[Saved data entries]
import Summits.AnomalousDissipation.AnomalousDissipation.Theorems.BaireTransferRobustLoudUpgradeLine

/-!
# Stub `stub_periodicCrossingPersist` of the line `malkin-cone-group-orbits` (crux stmt-AnomalousDissipation-1144,
# companion lead c3, "Lyapunov–Schmidt crossing for TIME-PERIODIC witnesses"): the CROSSING ENGINE (E1), periodic
# (pure topology)

Registered stub (Pi-form):
`∀ (S : Finset (Fin 3 → ℤ)) (c : Coeff S) (ν τ : ℝ) (u : ℝ → UnitAddTorus (Fin 3) → EuclideanSpace ℝ (Fin 3))
 (σ : Coeff S × ℝ → ℝ), (∀ δ : ℝ, 0 < δ → ∃ r : ℝ, 0 < r ∧ ContinuousOn σ (Metric.ball (c, (0 : ℝ)) r) ∧
 ∀ q ∈ Metric.ball (c, (0 : ℝ)) r, σ q = 0 → ∃ (τ' : ℝ) (u' : ℝ → UnitAddTorus (Fin 3) → EuclideanSpace ℝ (Fin 3))
 (p' : ℝ → UnitAddTorus (Fin 3) → ℝ), 0 < τ' ∧ IsClassicalNSSolutionOn Set.univ ν (fun _ => force S q.1) u' p' ∧
 Function.Periodic u' τ' ∧ ∀ t, (∫ x, ‖u' t x - u (τ / τ' * t) x‖ ^ 2) +
 gradNormSq (fun x => u' t x - u (τ / τ' * t) x) ≤ δ) →
 (∀ η : ℝ, 0 < η → ∃ s₁ s₂ : ℝ, |s₁| < η ∧ |s₂| < η ∧ σ (c, s₁) < 0 ∧ 0 < σ (c, s₂)) →
 PeriodicPersistsAt S c ν τ u`.

Content.  The zeros of a real Lyapunov–Schmidt function `σ(c', s)`, continuous near `(c, 0)`, produce time-periodic
classical solutions of the (uncorrected) force `f_{c'}` that are uniformly `H¹`-close to `u` after the linear time
rescaling `t ↦ τ / τ' * t`; if `σ(c, ·)` takes BOTH signs arbitrarily close to `0`, then `u` persists
(`PeriodicPersistsAt S c ν τ u`).  Nothing analytic is used: the periodic witness clause is an opaque predicate handed
over by the first hypothesis and passed through unchanged.  This is the periodic twin of
`CrossingPersist.stub_crossingPersist` (…Theorems/BaireTransferRobustLoudUpgradeStubCrossingPersist.lean), with the
same proof.

Proof idea (folklore topology; the index-`±1` persistence principle behind Chow–Hale, *Methods of Bifurcation
Theory* (1982), Ch. 2 and Ch. 6).  Fix `δ > 0`; the first hypothesis gives `r > 0` with `σ` continuous on the open
ball `B := ball (c, 0) r` (sup metric on the product, `Prod.dist_eq`) whose zeros are good.  The second hypothesis
with `η := r / 2` gives `s₁, s₂` with `|sᵢ| < r / 2`, `σ(c, s₁) < 0 < σ(c, s₂)`.  Continuity of `σ` at the interior
points `(c, sᵢ)` gives `ρᵢ > 0` such that the two strict signs survive at `(c', sᵢ)` whenever `dist c' c < ρᵢ`.  With
`ρ := min (min ρ₁ ρ₂) (r / 2)` and `dist c' c < ρ`, the whole segment `{c'} × uIcc s₁ s₂` lies in `B`, so
`s ↦ σ(c', s)` is continuous on `uIcc s₁ s₂` and the intermediate value theorem (`intermediate_value_uIcc`) yields a
zero `(c', s) ∈ B`, hence a good periodic solution of `f_{c'}`.
-/

-- `Summit.<Summit>.<Problem>` is the tree's mandated summit-side namespace (CONVENTIONS §2); for this
-- single-conjunct summit the two coincide, so the duplicate is deliberate.
set_option linter.dupNamespace false

noncomputable section

open scoped BigOperators Topology
open Filter Set Function TopologicalSpace MeasureTheory

namespace Summit.AnomalousDissipation.AnomalousDissipation.Theorems.RobustLoudUpgrade.PeriodicCrossingPersist

open Summit.AnomalousDissipation.AnomalousDissipation.Theorems.RobustLoudUpgrade
open Literature.Analysis.FunctionSpaces Literature.Analysis.FunctionSpaces.Torus
open Literature.Analysis.FluidPDE

-- adapted from Theorems/BaireTransferRobustLoudUpgradeStubCrossingPersist.lean `dist_mk_same_snd`
/-- Sup metric on a product: moving only the first coordinate. [folklore] -/
private lemma dist_mk_same_snd {V : Type*} [PseudoMetricSpace V] (c' c : V) (x : ℝ) :
    dist (c', x) (c, x) = dist c' c := by
  rw [Prod.dist_eq]
  show max (dist c' c) (dist x x) = dist c' c
  rw [dist_self, max_eq_left dist_nonneg]

-- adapted from Theorems/BaireTransferRobustLoudUpgradeStubCrossingPersist.lean `dist_mk_lt`
/-- Sup metric on a product: `(c', x)` is `ρ`-close to `(c, 0)` as soon as `dist c' c < ρ` and `|x| < ρ`.
[folklore] -/
private lemma dist_mk_lt {V : Type*} [PseudoMetricSpace V] {c' c : V} {x ρ : ℝ}
    (hc : dist c' c < ρ) (hx : |x| < ρ) : dist (c', x) (c, (0 : ℝ)) < ρ := by
  rw [Prod.dist_eq]
  show max (dist c' c) (dist x 0) < ρ
  rw [Real.dist_eq, sub_zero]
  exact max_lt hc hx

-- adapted from Theorems/BaireTransferRobustLoudUpgradeStubCrossingPersist.lean `abs_lt_of_mem_uIcc`
/-- A point of `uIcc x₁ x₂` is bounded in absolute value by the larger endpoint: `|xᵢ| < η ⇒ |x| < η`.
[folklore] -/
private lemma abs_lt_of_mem_uIcc {x x₁ x₂ η : ℝ} (hx : x ∈ Set.uIcc x₁ x₂) (h₁ : |x₁| < η) (h₂ : |x₂| < η) :
    |x| < η := by
  rw [abs_lt] at h₁ h₂ ⊢
  rcases Set.mem_uIcc.1 hx with ⟨h1, h2⟩ | ⟨h1, h2⟩
  · exact ⟨by linarith, by linarith⟩
  · exact ⟨by linarith, by linarith⟩

/-- **Stub `stub_periodicCrossingPersist` (the crossing engine (E1), periodic).**  If the zeros of a real function
`σ`, continuous near `(c, 0)`, produce time-periodic classical solutions of the uncorrected forces uniformly
`H¹`-close to `u` after time rescaling (for every `δ` on a suitable ball), and `σ(c, ·)` takes both signs
arbitrarily close to `0`, then `u` PERSISTS: by continuity the two strict signs survive at every `c'` near `c`, and
the intermediate value theorem gives a zero `(c', s)` inside the ball. [folklore] -/
theorem stub_periodicCrossingPersist :
    ∀ (S : Finset (Fin 3 → ℤ)) (c : Coeff S) (ν τ : ℝ) (u : ℝ → UnitAddTorus (Fin 3) → EuclideanSpace ℝ (Fin 3))
      (σ : Coeff S × ℝ → ℝ),
      (∀ δ : ℝ, 0 < δ → ∃ r : ℝ, 0 < r ∧ ContinuousOn σ (Metric.ball (c, (0 : ℝ)) r) ∧
        ∀ q ∈ Metric.ball (c, (0 : ℝ)) r, σ q = 0 →
          ∃ (τ' : ℝ) (u' : ℝ → UnitAddTorus (Fin 3) → EuclideanSpace ℝ (Fin 3)) (p' : ℝ → UnitAddTorus (Fin 3) → ℝ),
            0 < τ' ∧ IsClassicalNSSolutionOn Set.univ ν (fun _ => force S q.1) u' p' ∧ Function.Periodic u' τ' ∧
            ∀ t, (∫ x, ‖u' t x - u (τ / τ' * t) x‖ ^ 2) + gradNormSq (fun x => u' t x - u (τ / τ' * t) x) ≤ δ) →
      (∀ η : ℝ, 0 < η → ∃ s₁ s₂ : ℝ, |s₁| < η ∧ |s₂| < η ∧ σ (c, s₁) < 0 ∧ 0 < σ (c, s₂)) →
      PeriodicPersistsAt S c ν τ u := by
  intro S c ν τ u σ hfam hsign δ hδ
  obtain ⟨r, hr, hcont, hzero⟩ := hfam δ hδ
  -- `σ` is continuous at every point of the open ball (ε/ρ form)
  have hat : ∀ q ∈ Metric.ball (c, (0 : ℝ)) r, ∀ ε : ℝ, 0 < ε →
      ∃ ρ : ℝ, 0 < ρ ∧ ∀ q' : Coeff S × ℝ, dist q' q < ρ → dist (σ q') (σ q) < ε := by
    intro q hq ε hε
    have hca : ContinuousAt σ q := hcont.continuousAt (Metric.isOpen_ball.mem_nhds hq)
    obtain ⟨ρ, hρ, h⟩ := Metric.continuousAt_iff.1 hca ε hε
    exact ⟨ρ, hρ, fun q' hq' => h hq'⟩
  -- (i) two strict signs of `σ (c, ·)` at heights `|sᵢ| < r / 2`
  obtain ⟨s₁, s₂, hs₁, hs₂, hσ₁, hσ₂⟩ := hsign (r / 2) (by positivity)
  have hcc : dist c c < r / 2 := by
    rw [dist_self]
    positivity
  have hcs₁ : (c, s₁) ∈ Metric.ball (c, (0 : ℝ)) r := by
    rw [Metric.mem_ball]
    exact (dist_mk_lt hcc hs₁).trans_le (by linarith)
  have hcs₂ : (c, s₂) ∈ Metric.ball (c, (0 : ℝ)) r := by
    rw [Metric.mem_ball]
    exact (dist_mk_lt hcc hs₂).trans_le (by linarith)
  -- (ii) radii `ρ₁, ρ₂` on which the two signs survive, and the persistence radius `ρ`
  obtain ⟨ρ₁, hρ₁, hρ₁σ⟩ := hat _ hcs₁ (-σ (c, s₁)) (neg_pos.2 hσ₁)
  obtain ⟨ρ₂, hρ₂, hρ₂σ⟩ := hat _ hcs₂ (σ (c, s₂)) hσ₂
  obtain ⟨ρ, hρ, hρ₁', hρ₂', hρr⟩ : ∃ ρ : ℝ, 0 < ρ ∧ ρ ≤ ρ₁ ∧ ρ ≤ ρ₂ ∧ ρ ≤ r / 2 :=
    ⟨min (min ρ₁ ρ₂) (r / 2), lt_min (lt_min hρ₁ hρ₂) (by positivity),
      (min_le_left _ _).trans (min_le_left _ _), (min_le_left _ _).trans (min_le_right _ _),
      min_le_right _ _⟩
  refine ⟨ρ, hρ, fun c' hc' => ?_⟩
  -- (iii) the segment `{c'} × uIcc s₁ s₂` lies in the ball, so `s ↦ σ (c', s)` is continuous on it
  have hseg : Set.MapsTo (fun s : ℝ => ((c', s) : Coeff S × ℝ)) (Set.uIcc s₁ s₂)
      (Metric.ball (c, (0 : ℝ)) r) := by
    intro s hs
    rw [Metric.mem_ball]
    exact (dist_mk_lt (hc'.trans_le hρr) (abs_lt_of_mem_uIcc hs hs₁ hs₂)).trans_le (by linarith)
  have hf : Continuous fun s : ℝ => ((c', s) : Coeff S × ℝ) := by fun_prop
  have hcont' : ContinuousOn (fun s : ℝ => σ (c', s)) (Set.uIcc s₁ s₂) :=
    hcont.comp hf.continuousOn hseg
  -- (iv) the two strict signs survive at `c'`
  have h1 : σ (c', s₁) < 0 := by
    have h := hρ₁σ (c', s₁) (by rw [dist_mk_same_snd]; exact hc'.trans_le hρ₁')
    rw [Real.dist_eq, abs_lt] at h
    linarith [h.2]
  have h2 : 0 < σ (c', s₂) := by
    have h := hρ₂σ (c', s₂) (by rw [dist_mk_same_snd]; exact hc'.trans_le hρ₂')
    rw [Real.dist_eq, abs_lt] at h
    linarith [h.1]
  -- (v) intermediate value theorem: a zero `(c', s)` in the ball, hence a good periodic solution of `f_{c'}`
  have hmem : (0 : ℝ) ∈ Set.uIcc (σ (c', s₁)) (σ (c', s₂)) := Set.mem_uIcc.2 (Or.inl ⟨h1.le, h2.le⟩)
  obtain ⟨s, hs, hσs⟩ := intermediate_value_uIcc hcont' hmem
  obtain ⟨τ', u', p', hτ', hsol, hper, hclose⟩ := hzero _ (hseg hs) hσs
  exact ⟨τ', u', p', hτ', hsol, hper, hclose⟩

end Summit.AnomalousDissipation.AnomalousDissipation.Theorems.RobustLoudUpgrade.PeriodicCrossingPersist

end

Problem description ▸
Wherever the line holding "Proof idea (folklore" falls in the entries above, copy exactly from it through the line holding "at the interior", inclusive, and add nothing.

Reply ▸
Proof idea (folklore topology; the index-`±1` persistence principle behind Chow–Hale, *Methods of Bifurcation
Theory* (1982), Ch. 2 and Ch. 6).  Fix `δ > 0`; the first hypothesis gives `r > 0` with `σ` continuous on the open
ball `B := ball (c, 0) r` (sup metric on the product, `Prod.dist_eq`) whose zeros are good.  The second hypothesis
with `η := r / 2` gives `s₁, s₂` with `|sᵢ| < r / 2`, `σ(c, s₁) < 0 < σ(c, s₂)`.  Continuity of `σ` at the interior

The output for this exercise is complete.